If you live in the BLUE RIDGE MOUNTAINS, then the land beneath you is primarily hard volcanic rock. Your well could be obtaining water from near surface sediments, weathered bedrock, or fractures within the bedrock itself.
If you live in the VALLEY AND RIDGE, then the land beneath you consists of a veneer of soil and sediment above sedimentary rocks such as sandstone, limestone, dolomite and shale. Your well could be obtaining water from near surface sediments, weathered bedrock, or fractures within the bedrock itself. In Karst areas (where limestone is dissolved and caves are prevalent), your well might be at elevated risk of contamination because water from the surface can enter karst bedrock and become part of shallow aquifers more readily than in non-karst areas.
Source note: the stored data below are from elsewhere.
import Literature.MathematicalPhysics.QuantumFieldTheory.Balaban1983to89.B8Eq142KLevelLocalRec
import Literature.MathematicalPhysics.QuantumFieldTheory.Balaban1983to89.B8Eq131CubesRec
import Literature.MathematicalPhysics.QuantumFieldTheory.Balaban1983to89.B8Eq119TwistedAxialRec

/-!
# `Balaban1983to89.B8Prop6CubeMemberEq137Rec` — RECORD TWIN of `B8Prop6CubeMemberEq137` §1∕§2 ([Balaban1985RegularSpaces] PROPOSITION 6 (p. 99), THE IDENTITY OF (1.137)
# «Q_k(ηA) = (1∕i) log Ū₀′ᵏ on □^{(k)}»: the generic tower-local identity `Q_{j+1}(1, B)(c) = log Ū′^{j+1}(c)` at the background `1`, and the CENTRED geometry of the bonds of
# `□^{(k)}` inside the member) FOR THE SYMMETRISED CENTRED block averaging (0.4) of [Balaban1987RG1], with the RECORD's Prop-4 regime

statement-level skeleton of published theorems with citation tags; proofs where landed; nothing here is a claim about the Yang–Mills mass gap

T. Bałaban, *Spaces of regular gauge field configurations on a lattice and gauge fixing conditions*, Commun. Math. Phys. **99** (1985) 75–102 `[Balaban1985RegularSpaces]`
("[6]"): Prop. 6 (1.137) p. 99, (1.37) p. 82, (1.31) p. 82, p. 98 (the cubes `□ ⊂ □_k`); T. Bałaban, *Averaging operations for lattice gauge theories*, Commun. Math. Phys. **98**
(1985) 17–51 `[Balaban1985Averaging]` ("[3]"): p. 24 (locality after (43)), (87) p. 31, (127) p. 37, Prop. 4 p. 38; T. Bałaban, *Renormalization group approach to lattice gauge
field theories. I*, Commun. Math. Phys. **109** (1987) 249–301 `[Balaban1987RG1]` ("[I]"): (0.3)–(0.4) pp. 252–253.  STATUS: published.

CITATION HEADER (lean-in-tree rule).  Cell `pub-ymgap`, «N05-REC» stage 2 (director-ym №254∕№255∕№288), item R6 (the crown road), module (c) of the lead pen's `R6-PLAN.md` —
typed by the LEAD PEN dag-n05-e g38 on dag-n05-c's recipe (inventory `N05-REC-INVENTORY.md` §R6 row `B8Prop6CubeMemberEq137`: class A = `logCovIter_one_eq_mlog_avgIter_loc_of_window
logCovIter_one_eq_mlog_avgIter_loc`).  WHAT IS REPRODUCED = ✓`B8Prop6CubeMemberEq137` §1 (the generic identity at the background `1`, over the record's global form
`B8Eq137QjEqBRec.Qj_eq_Bint_regular`, transported by `B7LocalityRec.{logCovIterZ_congr, avgIterZ_congr}`, `B8Ineq172ConcreteRec.wrecZ_congr_tower` and the centred bond-box
geometry `B8Eq142KLevelLocalRec.inBox_box_of_tower_fst ∕ _snd`) and §2 (both ends of a bond of `□^{(k)}` are level-`k` labels of `□_k^{(k)}`; its CENTRED fine box
`Bᵏ(c₋) ∪ Bᵏ(c₊) = [Lᵏx − c_k𝟙, Lᵏx + Lᵏe_μ + c_k𝟙]` lies in the centred `□ = boxZ` and is the union of the two centred `k`-blocks `UnderZ`).  TOKEN MAP: `logCovIter ∕ avgIter ∕
wrec ∕ tildIter ↦ logCovIterZ ∕ avgIterZ ∕ wrecZ ∕ tildIterZ`; corner boxes `[loK, bondHiK]`, `box`, `Under` ↦ centred boxes, `boxZ`, `UnderZ`; the engine's flat window
`16·C₁·L^{j+1}b ≤ 1`, `2L^{j+1}b ≤ c₃` ↦ the record's `4·C₁·KZ²·L^{j+1}b ≤ 1`, `KZ·L^{j+1}b ≤ c₃` (`C₁ = 131072(d+1)²`, `KZ = 2(1 + 2gZ)`), the free (1.40)-parameter of the flat
background now with `e^{4cZ·α} ≤ 4∕3`.  Declaration names = engine names (T5) up to the `Z` suffix on the geometry.  The engine's §3 (the identity at the PURE member) is not on
the crown's kernel cone and is not twinned.  Kind «kernel-checked proof», theorems only; no `def`, no `instance`, no `notation`, no existing module modified.
`--supports stmt-QuantumFields-20541` (K0⁷-keyed, COUNT-NEUTRAL).

HONEST SCOPE: tower-local form of the record (1.37) identity by restriction and locality, plus integer box bookkeeping; nothing of Bałaban's analysis re-proved; `HThm4Rec`
UNDISCHARGED; caveat (C-S3-1) + addendum v4 stand; N05 [B8] DISCHARGED OF RECORD untouched; COUNT of record unmoved · K numerically unchanged; one finite `𝕋⁴` programme at
fixed `ε`, Bałaban AS PRINTED; nothing continuum ∕ ℝ⁴ ∕ OS ∕ mass-gap ∕ Clay.  No `sorry`, no `def`.

[cite: Balaban1985RegularSpaces, Prop. 6 (1.137) p.99, (1.37) p.82, p.98; Balaban1985Averaging, p.24, (87) p.31, (127) p.37, Prop. 4 p.38; Balaban1987RG1, (0.3)–(0.4) pp.252–253]
-/

noncomputable section

open NormedSpace

namespace Literature.MathematicalPhysics.QuantumFieldTheory.Balaban1983to89.B8Prop6CubeMemberEq137Rec

open Complex (I)
open MatrixLog B7Prop1Explicit B7Prop2Explicit B7Prop1Local B7AvgGaugeCovariance
open B7Eq92Concrete (mgauge mgauge_one_left)
open B7Prop3Flat (expCfg c3 insCfg)
open B7Prop5Flat (bondsIn restr mem_bondsIn insCfg_restr_of_mem agreeOn_insCfg_restr BondIn)
open B7Prop2Rec (AvgClosedZ C0Z C0Z_pos)
open B7Prop4GeneralLevelsRec (cZ gZ KZ)
open BlockAveragingZd (avgIterZ ctrShift two_mul_ctrShift_add_one)
open B7SectCDGaugeAveragesRec (wrecZ tildIterZ tildIterZ_apply)
open B7SectEFLinearisationRec (logCovIterZ)
open B7LocalityRec (logCovIterZ_congr avgIterZ_congr)
open B8Ineq130Rec (tlo thi)
open B8Ineq130 (hol_one)
open B8Eq115GaugeFixing (gaugeAct_agree)
open B8Thm2LogB (Bint)
open B8Ineq172ConcreteRec (wrecZ_congr_tower)
open B8Eq137QjEqBRec (Qj_eq_Bint_regular)
open B8Eq142KLevelLocalRec (inBox_box_of_tower_fst inBox_box_of_tower_snd)
open B8Eq131CubesRec (bLoZ bHiZ sqLoZ sqHiZ boxZ cubeZ box_subset_cube_top)
open B8Eq119TwistedAxialRec (UnderZ)

-- `Site` alone could resolve to the torus sites of `Setup.lean`; re-export the `ℤ^d` sites of `B7Prop1Explicit`.
export B7Prop1Explicit (Site)

variable {d : ℕ}

/-! ## §1 The generic tower-local identity `Q_{j+1}(1, B)(c) = log Ū′^{j+1}(c)` at the background `1`, RECORD averaging -/

section Generic

/-- (RECORD TWIN of `B8Prop6CubeMemberEq137.exists_flat_window`.) **At the background `1` the (1.40)-parameter of the record's Prop-4 regime is free**: there is `α > 0` with
`C0Z·α ≤ 1∕3`, `4α ≤ c₂′` and `exp(4cZ·α) ≤ 4∕3` (so that the record window `e^{4cZ·α}(1 + 2C₁KZ²·Lᵏb) ≤ 2` follows from `4C₁KZ²·Lᵏb ≤ 1`).
[cite: Balaban1985Averaging, Prop. 4 p.38 (the regime), p.37 (after (127)); Balaban1987RG1, (0.4) p.253] -/
theorem exists_flat_windowZ (d : ℕ) {L : ℕ} (hL : 1 ≤ L) :
    ∃ α : ℝ, 0 < α ∧ C0Z d * α ≤ 1 / 3 ∧ 4 * α ≤ c2' d L ∧ Real.exp (4 * cZ d * α) ≤ 4 / 3 := by
  have hC0 := C0Z_pos d
  have hc2 := c2'_pos d L hL
  set c : ℝ := 4 * cZ d with hc
  have hcpos : 0 < c := by rw [hc]; unfold cZ; positivity
  have hlog : 0 < Real.log (4 / 3) := Real.log_pos (by norm_num)
  refine ⟨min (Real.log (4 / 3) / c) (min (1 / (3 * C0Z d)) (c2' d L / 4)), ?_, ?_, ?_, ?_⟩
  · exact lt_min (div_pos hlog hcpos) (lt_min (by positivity) (by positivity))
  · calc C0Z d * min (Real.log (4 / 3) / c) (min (1 / (3 * C0Z d)) (c2' d L / 4))
          ≤ C0Z d * (1 / (3 * C0Z d)) :=
            mul_le_mul_of_nonneg_left ((min_le_right _ _).trans (min_le_left _ _)) hC0.le
      _ = 1 / 3 := by field_simp
  · calc 4 * min (Real.log (4 / 3) / c) (min (1 / (3 * C0Z d)) (c2' d L / 4))
          ≤ 4 * (c2' d L / 4) := mul_le_mul_of_nonneg_left ((min_le_right _ _).trans (min_le_right _ _)) (by norm_num)
      _ = c2' d L := by ring
  · have hce : 4 * cZ d * min (Real.log (4 / 3) / c) (min (1 / (3 * C0Z d)) (c2' d L / 4)) =
        c * min (Real.log (4 / 3) / c) (min (1 / (3 * C0Z d)) (c2' d L / 4)) := by rw [hc]
    rw [hce]
    calc Real.exp (c * min (Real.log (4 / 3) / c) (min (1 / (3 * C0Z d)) (c2' d L / 4)))
          ≤ Real.exp (c * (Real.log (4 / 3) / c)) :=
            Real.exp_le_exp.2 (mul_le_mul_of_nonneg_left (min_le_left _ _) hcpos.le)
      _ = 4 / 3 := by rw [mul_div_cancel₀ _ hcpos.ne', Real.exp_log (by norm_num)]

variable {𝔸 : Type*} [NormedRing 𝔸] [NormOneClass 𝔸] [NormedAlgebra ℂ 𝔸] [CompleteSpace 𝔸]

omit [NormOneClass 𝔸] [NormedAlgebra ℂ 𝔸] [CompleteSpace 𝔸] in
/-- The restriction `B|_{box}` (zero outside the bonds of the box) is bounded by a common bound of `B` on the box's bonds (private plumbing, as in `B8Eq142KLevelLocalRec`).
[folklore] -/
private theorem norm_insCfg_restr_le' {lo hi : Site d} {B : Site d → Fin d → 𝔸} {b : ℝ}
    (hB : ∀ x μ, BondIn lo hi x μ → ‖B x μ‖ ≤ b) (hb : 0 ≤ b) :
    ∀ x μ, ‖insCfg (bondsIn lo hi) (restr (bondsIn lo hi) B) x μ‖ ≤ b := fun x μ => by
  by_cases h : (x, μ) ∈ bondsIn lo hi
  · rw [insCfg_restr_of_mem _ _ h]; exact hB x μ (mem_bondsIn.mp h)
  · simp only [insCfg, h, dite_false, norm_zero]; exact hb

variable {G : Type*} in
/-- Agreement on a box restricts to agreement on any sub-box (private plumbing). [folklore] -/
private theorem agreeOn_of_subbox {lo hi LO HI : Site d} {V V' : Site d → Fin d → G}
    (hsub : ∀ x, InBox lo hi x → InBox LO HI x) (h : AgreeOn LO HI V V') : AgreeOn lo hi V V' :=
  fun x κ hx hxe => h x κ (hsub x hx) (hsub _ hxe)

omit [NormOneClass 𝔸] [NormedAlgebra ℂ 𝔸] [CompleteSpace 𝔸] in
/-- `pdev 1 = 0`: every plaquette variable of the configuration `1` is `1`. [folklore] -/
private theorem pdev_one' : pdev (1 : Site d → Fin d → 𝔸ˣ) = 0 := by
  unfold pdev; simp [hol_one]

omit [NormOneClass 𝔸] in
/-- At `U₀ = 1` the record's `Ũ′ʲ` (69) is the plain record average `Ū₁ʲ` (`\overline{1}ʲ = 1`, `BlockAveragingZd.avgIterZ_one`; private plumbing).
[cite: Balaban1985Averaging, (69) p.29; Balaban1987RG1, (0.4) p.253] -/
private theorem tildIterZ_one_left' (L : ℕ) (U₁ : Site d → Fin d → 𝔸ˣ) (j : ℕ) (z : Site d) (κ : Fin d) :
    tildIterZ L (1 : Site d → Fin d → 𝔸ˣ) U₁ j z κ = avgIterZ L U₁ j z κ := by
  rw [tildIterZ_apply, mul_one, BlockAveragingZd.avgIterZ_one, Pi.one_apply, Pi.one_apply, inv_one, mul_one]

/-- (RECORD TWIN of `B8Prop6CubeMemberEq137.logCovIter_one_eq_mlog_avgIter_loc`.) **THE IDENTITY «Q_j(U₀, ηA) = B on Λ_j» ((1.37) first half; (1.31) first line
`B_b = (1∕i) log Ũ′ʲ_b`) AT THE BACKGROUND `U₀ = 1`, ONE INTERIOR BOND, FROM BOX DATA, RECORD AVERAGING** (tower-local form of `B8Eq137QjEqBRec.Qj_eq_Bint_regular` at the flat
background, `Ũ′ʲ = Ū′ʲ`): at a bond `c = ⟨y, y + e_κ⟩` of the `(j+1)`-lattice, if on the CENTRED fine box `B^{j+1}(c₋) ∪ B^{j+1}(c₊) = [L^{j+1}y − c_{j+1}𝟙, L^{j+1}y + L^{j+1}e_κ +
c_{j+1}𝟙]` the field is `U₁ = e^{B}` (`hU₁`) with `‖B_b‖ ≤ b`, `L^{j+1}b` in the record's Prop-4 window at a free parameter `α` (`hα3`, `hα4`, `hsm`, `hc₃`; cf.
`exists_flat_windowZ`; odd `L = 2s+1`, `s ≥ 1`, `d ≥ 1`), and `u` satisfies (87) of [3] at `c₋`, `c₊` for the pair `(1, U₁)` (record frames `wrecZ`), THEN
`Q_{j+1}(1, B)(c) = log Ū′^{j+1}(c)`, `U′ = U₁^{u} = gaugeAct u U₁`, record averages.  PROOF: restrict `B` to the box, global lemma (`pdev 1 = 0`), transport back.
[cite: Balaban1985RegularSpaces, (1.37) p.82, (1.31) p.82, Prop. 6 (1.137) p.99; Balaban1985Averaging, (127) p.37, (87) p.31, p.24 (locality); Balaban1987RG1, (0.3)–(0.4) pp.252–253] -/
theorem logCovIter_one_eq_mlog_avgIter_loc {L s : ℕ} (hLs : L = 2 * s + 1) (hs : 1 ≤ s) (hd : 1 ≤ d) {G : Subgroup 𝔸ˣ} (hG : AvgClosedZ d L G)
    (j : ℕ) (y : Site d) (κ : Fin d)
    {α : ℝ} (hα : 0 < α) (hα3 : C0Z d * α ≤ 1 / 3) (hα4 : 4 * α ≤ c2' d L)
    (B : Site d → Fin d → 𝔸) {b : ℝ} (hb : 0 ≤ b)
    (hB : ∀ x μ, BondIn (fun i => (L : ℤ) ^ (j + 1) * y i - (ctrShift L (j + 1) : ℤ))
      (fun i => (L : ℤ) ^ (j + 1) * y i + (ctrShift L (j + 1) : ℤ) + if i = κ then (L : ℤ) ^ (j + 1) else 0) x μ → ‖B x μ‖ ≤ b)
    (hsm : Real.exp (4 * cZ d * α) * (1 + 2 * (131072 * ((d : ℝ) + 1) ^ 2) * (KZ d L) ^ 2 * ((L : ℝ) ^ (j + 1) * b)) ≤ 2)
    (hc₃ : KZ d L * ((L : ℝ) ^ (j + 1) * b) ≤ c3 d L)
    (u : Site d → 𝔸ˣ) (U₁ : Site d → Fin d → 𝔸ˣ)
    (hU₁ : AgreeOn (fun i => (L : ℤ) ^ (j + 1) * y i - (ctrShift L (j + 1) : ℤ))
      (fun i => (L : ℤ) ^ (j + 1) * y i + (ctrShift L (j + 1) : ℤ) + if i = κ then (L : ℤ) ^ (j + 1) else 0) U₁ (expCfg B))
    (hm : uLev L u (j + 1) y = (wrecZ L (1 : Site d → Fin d → 𝔸ˣ) U₁ (j + 1) y)⁻¹)
    (hp : uLev L u (j + 1) (y + e κ) = (wrecZ L (1 : Site d → Fin d → 𝔸ˣ) U₁ (j + 1) (y + e κ))⁻¹) :
    logCovIterZ L (1 : Site d → Fin d → 𝔸ˣ) B (j + 1) y κ = mlog ((avgIterZ L (gaugeAct u U₁) (j + 1) y κ : 𝔸ˣ) : 𝔸) := by
  have hL : Odd L := ⟨s, by omega⟩
  have hLr : (0 : ℝ) < (L : ℝ) := by exact_mod_cast (show 0 < L by omega)
  set lo : Site d := fun i => (L : ℤ) ^ (j + 1) * y i - (ctrShift L (j + 1) : ℤ) with hlo
  set hi : Site d := fun i => (L : ℤ) ^ (j + 1) * y i + (ctrShift L (j + 1) : ℤ) + if i = κ then (L : ℤ) ^ (j + 1) else 0 with hhi
  -- the restricted exponent field, its global bound, the agreements on the box
  set B' := insCfg (bondsIn lo hi) (restr (bondsIn lo hi) B) with hB'_def
  have hB' : ∀ x μ, ‖B' x μ‖ ≤ b := norm_insCfg_restr_le' hB hb
  have hag1 : AgreeOn lo hi (1 : Site d → Fin d → 𝔸ˣ) (1 : Site d → Fin d → 𝔸ˣ) := fun _ _ _ _ => rfl
  have hagB : AgreeOn lo hi B B' := agreeOn_insCfg_restr lo hi B
  have hagE : AgreeOn lo hi U₁ (expCfg B') := fun x μ hx hxe => by
    rw [hU₁ x μ hx hxe]
    apply Units.ext
    show exp (B x μ) = exp (B' x μ)
    rw [hagB x μ hx hxe]
  -- (87) at `c₋`, `c₊` for the restricted pair: the record block frames (85) are tower-local
  have hw : ∀ z : Site d, (∀ x, InBox (tlo L z (j + 1)) (thi L z (j + 1)) x → InBox lo hi x) →
      wrecZ L (1 : Site d → Fin d → 𝔸ˣ) U₁ (j + 1) z = wrecZ L (1 : Site d → Fin d → 𝔸ˣ) (expCfg B') (j + 1) z := by
    intro z hsub
    exact wrecZ_congr_tower hLs (agreeOn_of_subbox hsub hag1) (agreeOn_of_subbox hsub hagE) (j + 1) 0 (by omega) z
      (by rw [B8Ineq130Rec.tlo_zero]) (by rw [B8Ineq130Rec.thi_zero])
  rw [hw y fun x hx => inBox_box_of_tower_fst hL (j + 1) y κ hx] at hm
  rw [hw (y + e κ) fun x hx => inBox_box_of_tower_snd hL (j + 1) y κ hx] at hp
  have hone : ∀ x μ, (1 : Site d → Fin d → 𝔸ˣ) x μ ∈ G := fun _ _ => G.one_mem
  have h40 : pdev (1 : Site d → Fin d → 𝔸ˣ) < α * (((L : ℝ) ^ (j + 1))⁻¹) ^ 2 := by
    rw [pdev_one']
    exact mul_pos hα (pow_pos (inv_pos.mpr (pow_pos hLr (j + 1))) 2)
  have key := Qj_eq_Bint_regular hLs hs hd hG (j + 1) (1 : Site d → Fin d → 𝔸ˣ) hone hα hα3 hα4 h40 B' hb hB' hsm hc₃ u
    (Nat.le_succ j) y κ hm hp
  rw [tildIterZ_one_left', mgauge_one_left, Bint, smul_smul, mul_inv_cancel₀ Complex.I_ne_zero, one_smul] at key
  have hav : avgIterZ L (gaugeAct u (expCfg B')) (j + 1) y κ = avgIterZ L (gaugeAct u U₁) (j + 1) y κ :=
    avgIterZ_congr hLs (j + 1) y κ (gaugeAct_agree hagE.symm u)
  rw [hav] at key
  rwa [logCovIterZ_congr hLs (j + 1) y κ hag1 hagB.symm] at key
If you live in the APPALACHIAN PLATEAU, then the land beneath you consists of a veneer of soil and sediment above non-carbonate sedimentary rocks such as sandstone, shale, and coal. Your well could be obtaining water from near surface sediments, weathered bedrock, or fractures within the bedrock itself.
A Historical Perspective
The First Public Health Protection Rule in America
“There shall be no man or woman, Launderer or Launderesse, dare to wash any uncleane Linnen, drive bucks, or throw out the water or suds of fowle cloathes, in the open streete, within the Pallizadoes, or within forty foote of the same, nor rench, and make cleane, any kettle, pot or pan, or such like vessel within twenty foote of the olde well, or new pumpe.”1
The year was 1610. This was over 400 years ago! The rule was made by the Military Governor at Jamestown where early settlers had set up a military fort. Their rule was made because of the need to protect the quality of the well water. We knew all those years ago that the best way to protect drinking water is to keep contamination away from the well.
The same is just as true today as it was then.
1“Articles, Lawes, and Orders, Divine, Politique, and Martiall for the Colony of Virginia.” in Peter Force, ed. Tracts and Other Papers, Relating Principally to the Origin, Settlement, and Progress of the Colonies in North America, From the Discovery of the Country to the Year 1776. 4 vols. (Washington, D.C.: 1836 reprint, Gloucester, Massachusetts: Peter Smith, 1963).III.9-19.